23-02-2024

This code is designed to evaluate mathematical expressions that are given in Reverse Polish Notation (RPN). RPN is a mathematical notation where every operator follows all of its operands. For example, the expression 3 4 + in RPN is equivalent to 3 + 4 in standard notation.


#include <iostream>
#include <stack> // Includes stack data structure. Is used to handle operand storage and manipulation.
#include <sstream> // String manipulation and parsing.
#include <cmath> // This includes Mathematical functions.
#include <cctype> // Character handling functions.

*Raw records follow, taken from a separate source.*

/-! ### §3b The energy ceiling is load-bearing; so is `ν_j → 0` -/

/-- **THE ENERGY CEILING IS THE LOAD-BEARING CLAUSE OF THE RESIDUAL.**  The statement proved is the line's residual
`ContrastFamily` (arena force written `twoHalf g (μ • h)` as in the landed stub files) with the clause
`∀ j, meanEnergy (u j) ≤ E` DELETED and everything else verbatim.  It is TRUE by the laminar axial branch: `g = 0`,
`h = cos 2πx₀`, `μ = 1`, `a₀ = 1/(8π²)`, `ν_j = 1/(j+1)`, `u_j = (0,0,(j+1)cos(2πx₀)/(4π²))` (forward classical, constant
enstrophy, mean zero, planar work `0`, contrast `(j+1)/(8π²)`).  Hence a proof of the residual must USE the ceiling
against this branch (its energies are `(j+1)²/(32π⁴)`, `laminarBranch_exceeds`), and a disproof of the residual is a
statement about ENERGY-BOUNDED families only. [folklore] -/
theorem contrastFamily_holds_without_energyCeiling :
    ∃ (g : UnitAddTorus (Fin 2) → EuclideanSpace ℝ (Fin 2)) (h : UnitAddTorus (Fin 2) → ℝ) (μ a₀ : ℝ),
      IsSmooth g ∧ IsDivFree g ∧ HasZeroMean g ∧ IsSmooth h ∧ HasZeroMean h ∧ 0 < μ ∧ 0 < a₀ ∧
      ∃ (ν : ℕ → ℝ) (u : ℕ → ℝ → UnitAddTorus (Fin 3) → EuclideanSpace ℝ (Fin 3))
        (p : ℕ → ℝ → UnitAddTorus (Fin 3) → ℝ),
        (∀ j, 0 < ν j) ∧ Tendsto ν atTop (nhds 0) ∧
        (∀ j, IsClassicalNSSolutionOn (Set.Ici 0) (ν j) (fun _ => twoHalf g (μ • h)) (u j) (p j)) ∧
        (∀ j, ∃ M : ℝ, ∀ t : ℝ, 0 ≤ t → gradNormSq (u j t) ≤ M) ∧
        (∀ j t, 0 ≤ t → HasZeroMean (u j t)) ∧
        (∀ j, 0 ≤ longTimeAvgInf (fun t => ∫ x, ⟪g (planarProj x), planarProjE (u j t x)⟫_ℝ)) ∧
        (∀ j, a₀ ≤ longTimeAvgSup (fun t => ∫ x, h (planarProj x) * u j t x 2)) := by
  refine ⟨0, profile 0 1, 1, 1 / (8 * Real.pi ^ 2), isSmooth_zero₂,
    fun x => by simp [Torus.divergence, Torus.partialDeriv, Torus.lineDeriv], hasZeroMean_zero₂,
    isSmooth_profile 0 1, hasZeroMean_profile 0 1, one_pos, by positivity,
    fun j => 1 / ((j : ℝ) + 1), fun j _ => shear 0 (((j : ℝ) + 1) / (4 * Real.pi ^ 2)),
    fun _ _ => (fun _ : UnitAddTorus (Fin 2) => (0 : ℝ)) ∘ planarProj,
    fun j => by positivity, tendsto_one_div_add_atTop_nhds_zero_nat, isClassicalNSSolutionOn_laminarBranch,
    fun j => ⟨gradNormSq (shear 0 (((j : ℝ) + 1) / (4 * Real.pi ^ 2))), fun _ _ => le_rfl⟩,
    fun j _ _ => hasZeroMean_shear 0 _, fun j => ?_, fun j => ?_⟩
  · rw [planarWork_laminarBranch_fun, longTimeAvgInf_zero_fun]
  · rw [contrast_laminarBranch_fun, longTimeAvgSup_const_fun, div_div,
      div_le_div_iff₀ (by positivity) (by positivity)]
    nlinarith [Real.pi_pos, (Nat.cast_nonneg j : (0 : ℝ) ≤ j), pow_pos Real.pi_pos 2]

double evaluateRPN(std::string expression) {
    std::stack<double> numbers; // Stack to store operands.
    std::string token; // Token to represent individual elements (operands or operators) extracted from the input expression.
    
    // Iterate over the expression.
    for (int i = 0; i < expression.size(); i++) { //If the character is a digit or a negative sign followed by a digit, it's an operand.
        // If the character is a digit or a negative sign followed by a digit, it's an operand.
        if (isdigit(expression[i]) || (expression[i] == '-' && isdigit(expression[i+1]))) {
            // Build the operand.
            while (i < expression.size() && (isdigit(expression[i]) || expression[i] == '.')) {
                token += expression[i++];
            }
            // Push the operand to the stack.
            numbers.push(std::stod(token));
            token.clear();
        }
        // If the character is an operator, perform the operation.
        if (i < expression.size()) {
            char op = expression[i];
            if (op == '+' || op == '-' || op == '*' || op == '/' || op == '^') {
                double operand2 = numbers.top();
                numbers.pop();
                double operand1 = numbers.top();
                numbers.pop();
                switch(op) {
                    case '+':
                        numbers.push(operand1 + operand2);
                        break;
                    case '-':
                        numbers.push(operand1 - operand2);
                        break;
                    case '*':
                        numbers.push(operand1 * operand2);
                        break;
                    case '/':
                        numbers.push(operand1 / operand2);
                        break;
                    case '^':
                        numbers.push(std::pow(operand1, operand2));
                        break;
                    default:
                        std::cerr << "Invalid operator: " << op << std::endl;
                        return 0;
                }
            }
        }
    }
    // If the stack is not empty, the top of the stack is the result.
    if (!numbers.empty()) {
        double result = numbers.top();
        numbers.pop();
        return result;
    } else {
        std::cerr << "Invalid expression" << std::endl;
        return 0;
    }
}

int main() {
    std::string expression;
    std::cout << "Enter:";
    std::getline(std::cin, expression);
    double result = evaluateRPN(expression);
    std::cout << "Result: " << result << std::endl;
    return 0;
}

//i is just a counter going through each letter in the math problem.